Canadian Gaming Operator Amaya Inc. Sees Former CEO David Baazov Back for Takeover
Posted on: November 14, 2016, 12:31h.
Last updated on: November 14, 2016, 12:33h.
Amaya, Inc., the online casino company that’s been wracked by scandal associated with former CEO David Baazov, is now seeing a private bid from the ex-company leader. Baazov, the founder and former chairman and CEO of Amaya, has launched a private bid (again) for the company he grew into one of the biggest online gambling firms in the world.
The move is surprising in that Baazov was forced to resign in August ,having been charged by the Quebec financial regulator AMF with five counts of securities fraud. It was believed Baazov had abandoned his plans to take the company private, which he had announced at the beginning of the year.
Baazov’s offer of C$24 per share represents a premium of 30.9 percent on Amaya’s share price of C$18.34 at the close of trading on Friday, valuing the company at around C$3.48 billion ($2.56 billion). Baazov has also offered to put US$200 million into escrow as a contribution to a $400 million deferred payment the company owes to the Scheinbergs, the former owners of PokerStars.
Mystery Hedge Fund Backing
The former boss said that the offer has been made on behalf of a to-be-formed entity, which will be led by Baazov himself. Meanwhile, C$3.65 billion in financing for the deal will be provided by four separate hedge funds.
In a letter to the company’s board, Baazov said he believes that it is now in the best interest for Amaya to become a private company, in order to avoid the substantial costs and scrutiny associated with being a reporting company. He added that he felt the value of the transactions should be “compelling” to Amaya’s shareholders.
“Because of my familiarity with Amaya, I am in a position to negotiate a definitive agreement that need only contain limited representations and warranties, on an expedited basis, thereby reducing any distraction to management,” he said. “I expect to be able to settle the terms of the definitive agreement quickly.”
Facing Five Years
Baazov has submitted a written plea of not guilty to each of the five securities fraud charges against him, and has vowed to contest them vigorously in court. However, if found guilty, he could face up to five years in prison.
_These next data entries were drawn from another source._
/-- **`P g` is flat below `j` if `g` is flat below `j + 2`.** [folklore] -/
theorem NormalJetsVanishBelow.secondOrderOp (haC : ∀ k, ContDiff ℝ ∞ (aC k)) (hV : ∀ k, ContDiff ℝ ∞ (V k))
    (hV' : ∀ k, ContDiff ℝ ∞ (V' k)) (hbC : ∀ l, ContDiff ℝ ∞ (bC l)) (hU : ∀ l, ContDiff ℝ ∞ (U l)) (hc0 : ContDiff ℝ ∞ c0)
    {g : B × Z → ℂ} (hg : ContDiff ℝ ∞ g) {j : ℕ} (hflat : NormalJetsVanishBelow (j + 2) g) :
    NormalJetsVanishBelow j (Distribution.secondOrderOp aC V V' bC U c0 g) := by
  have h1 : ∀ k, ContDiff ℝ ∞ (Distribution.fieldDerivC (V k) (Distribution.fieldDerivC (V' k) g)) :=
    fun k => contDiff_fieldDerivC (hV k) (contDiff_fieldDerivC (hV' k) hg)
  have h2 : ∀ l, ContDiff ℝ ∞ (Distribution.fieldDerivC (U l) g) := fun l => contDiff_fieldDerivC (hU l) hg
  have hsum1 : ContDiff ℝ ∞ (∑ k, aC k * Distribution.fieldDerivC (V k) (Distribution.fieldDerivC (V' k) g)) := by
    rw [Finset.sum_fn]; exact ContDiff.sum fun k _ => (haC k).mul (h1 k)
  have hsum2 : ContDiff ℝ ∞ (∑ l, bC l * Distribution.fieldDerivC (U l) g) := by
    rw [Finset.sum_fn]; exact ContDiff.sum fun l _ => (hbC l).mul (h2 l)
  refine NormalJetsVanishBelow.add (hsum1.add hsum2) (hc0.mul hg) (NormalJetsVanishBelow.add hsum1 hsum2
    (NormalJetsVanishBelow.finset_sum _ (fun k _ => (haC k).mul (h1 k)) fun k _ => ?_)
    (NormalJetsVanishBelow.finset_sum _ (fun l _ => (hbC l).mul (h2 l)) fun l _ => ?_)) ?_
  · exact ((hflat.fieldDerivC' (hV' k) hg).fieldDerivC' (hV k) (contDiff_fieldDerivC (hV' k) hg)).mul_left (haC k) (h1 k)
  · exact ((hflat.fieldDerivC' (hU l) hg).mono (Nat.le_succ j)).mul_left (hbC l) (h2 l)
  · exact (hflat.mono (by omega)).mul_left hc0 hg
The AMF accuses him of being the tip of a pyramid of information-sharing that helped to enrich close friends and family by $1.5 million through illegal stock trading.
During a two-day independent administrative hearing in September, Baazov’s lawyer cross-examined AMF investigators and got them to concede that the case against her client was purely circumstantial. Further, she said, it was filled with “omission and flaws” and based on “selective information.” The success of the hearing for the Baazov camp may have buoyed him to push ahead with the takeover.
Last month, a proposed merger between Amaya and William Hill was scrapped following a revolt by Hill’s shareholders.